It means approximately:

when the order is processed, look up the current table value by key.

For historical correctness, you may need a temporal model, versioned reference event, or custom Kafka Streams logic.

15. Table-Table Join

Table-table joins maintain a combined latest-state view.

Example:

CREATE TABLE customer_account_summary AS
SELECT
  c.customer_id,
  c.status,
  c.risk_tier,
  a.account_status,
  a.balance_cents
FROM customer_profiles c
LEFT JOIN account_profiles a
  ON c.customer_id = a.customer_id
EMIT CHANGES;

Output changes when either table changes.

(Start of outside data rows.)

import Mathlib.RingTheory.MvPolynomial.WeightedHomogeneous
import Mathlib.Algebra.MvPolynomial.Eval
import Mathlib.LinearAlgebra.Span.Basic
import HarnessLib

/-!
# Set-multilinear polynomials and set-multilinear projections

(Limaye–Srinivasan–Tavenas, *Superpolynomial lower bounds against low-depth algebraic circuits*,
J. ACM 72 (2025), Art. 26 = FOCS 2021, §2 and §3.)

Fix a *block map* `blk : σ → ι` partitioning the variables `σ` into blocks `X_i = blk ⁻¹ {i}`
(LST, §2: "a tuple of sets of variables `(X_1, …, X_d)`"). A monomial `m` is *set-multilinear over*
a finite set `S` of blocks if it has degree exactly `1` in the variables of each block `i ∈ S` and
degree `0` in all other blocks; a polynomial is set-multilinear over `S` if all its monomials are
(LST, §2, `F_sm[X(w|_S)]`). The *set-multilinear projection* `smlProj blk S f` keeps exactly the
monomials of `f` that are set-multilinear over `S` (LST, proof of Lemma 12, p. 26:11: the gate
`α_S` computes "the projection of the polynomial computed by `α` to the set-multilinear part
associated to `S`").

## Design

* Everything is an instance of Mathlib's weighted-homogeneity API: the *block weight* of a
  variable `v` is `Finsupp.single (blk v) 1 : ι →₀ ℕ`, so the weighted degree
  `Finsupp.weight (blockWeight blk) m` of a monomial `m` is its *block-degree vector*, and `m` is
  set-multilinear over `S` iff this vector is the indicator `blockProfile S = ∑ i ∈ S, single i 1`.
  Hence `IsSetMultilinear blk S f := IsWeightedHomogeneous (blockWeight blk) f (blockProfile S)`
  and `smlProj blk S := weightedHomogeneousComponent (blockWeight blk) (blockProfile S)`, and
  linearity, idempotence, closure under products (`IsWeightedHomogeneous.mul`) come for free.
* Proved here (not in Mathlib): the product formula
  `smlProj S (f * g) = ∑ S₁ ∈ S.powerset, smlProj S₁ f * smlProj (S \ S₁) g` (the identity
  behind LST's Lemma 12: a set-multilinear monomial over `S` factors uniquely as a product of
  set-multilinear monomials over complementary subsets), its `n`-ary span form for a list of
  factors (generators indexed by maps `↥S → Fin n`, i.e. labelled ordered partitions of `S`, so
  that there are `n ^ #S` of them), the vanishing of `smlProj S` on products of more than `#S`
  factors without constant term, and the fact that block-preserving algebra homomorphisms
  (substitutions of each variable by a form that is block-linear in the corresponding block)
  commute with `smlProj`.
* No circuits here; this file is pure commutative algebra over a commutative semiring `R`.

## References

* N. Limaye, S. Srinivasan, S. Tavenas, J. ACM 72 (2025), Art. 26, §2 (set-multilinear
  polynomials `F_sm[X(w)]`), §3, Lemma 12 (projection to the set-multilinear part `α_S`).
-/

noncomputable section

open MvPolynomial Finsupp

namespace Literature.Computability.AlgebraicComplexity

universe u v w

variable {R : Type u} [CommSemiring R] {σ : Type v} {ι : Type w}

/-! ### Block weights, block-degree vectors and block profiles -/

/-- The *block weight* of the variables for a block map `blk : σ → ι`: the variable `v` weighs
the unit vector at its block `blk v`. The weighted degree `Finsupp.weight (blockWeight blk) m` of a
monomial `m` is then its vector of degrees in the blocks (LST 2025, §2, degree of a monomial in
each variable set `X_i`). [cite: LimayeSrinivasanTavenas2025, §2] -/
def blockWeight (blk : σ → ι) : σ → (ι →₀ ℕ) := fun v => Finsupp.single (blk v) 1

/-- The *block profile* of a finite set `S` of blocks: the indicator vector `∑ i ∈ S, single i 1`.
A monomial is set-multilinear over `S` iff its block-degree vector is `blockProfile S`
(LST 2025, §2). [cite: LimayeSrinivasanTavenas2025, §2] -/
def blockProfile (S : Finset ι) : ι →₀ ℕ := ∑ i ∈ S, Finsupp.single i 1

/-- `f` is *set-multilinear over the blocks `S`* (w.r.t. `blk`): every monomial of `f` has degree
exactly `1` in each block `i ∈ S` and degree `0` in every other block, i.e. `f ∈ F_sm[X(w|_S)]`
(LST 2025, §2). Spelled as weighted homogeneity of weighted degree `blockProfile S` for the block
weight. [cite: LimayeSrinivasanTavenas2025, §2] -/
def IsSetMultilinear (blk : σ → ι) (S : Finset ι) (f : MvPolynomial σ R) : Prop :=
  IsWeightedHomogeneous (blockWeight blk) f (blockProfile S)

/-- The *set-multilinear projection* onto the blocks `S`: the `R`-linear map keeping exactly the
monomials that are set-multilinear over `S` (LST 2025, proof of Lemma 12, p. 26:11: `α_S` is "the
projection of the polynomial computed by `α` to the set-multilinear part associated to `S`").
[cite: LimayeSrinivasanTavenas2025, Lemma 12] -/
def smlProj (blk : σ → ι) (S : Finset ι) : MvPolynomial σ R →ₗ[R] MvPolynomial σ R :=
  weightedHomogeneousComponent (blockWeight blk) (blockProfile S)

section Profile

/-- The weight of a single variable is the unit vector of its block. [folklore] -/
@[simp]
theorem weight_blockWeight_single (blk : σ → ι) (v : σ) (n : ℕ) :
    weight (blockWeight blk) (Finsupp.single v n) = Finsupp.single (blk v) n := by
  rw [weight_single, blockWeight, smul_single, smul_eq_mul, mul_one]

Use for current-state views, not event-correlation facts.

16. Partitioning Requirements for Joins

For a distributed join, records with the same join key must be processed by the same task.

If sources are not co-partitioned by the join key, ksqlDB may repartition.

For production review, document:

join key;
current source key;
whether repartition occurs;
partition count compatibility;
expected key cardinality;
hot-key risk;
state store size;
changelog topic retention.

17. Synthetic Keys and Output Keys

When a query groups, partitions, or joins, the output key may change.

Review output key explicitly.

Bad output contract:

This query emits customer totals.

Good output contract:

This query emits a compactable changelog keyed by customer_id; value contains order_count, total_amount_cents, and last_updated_at.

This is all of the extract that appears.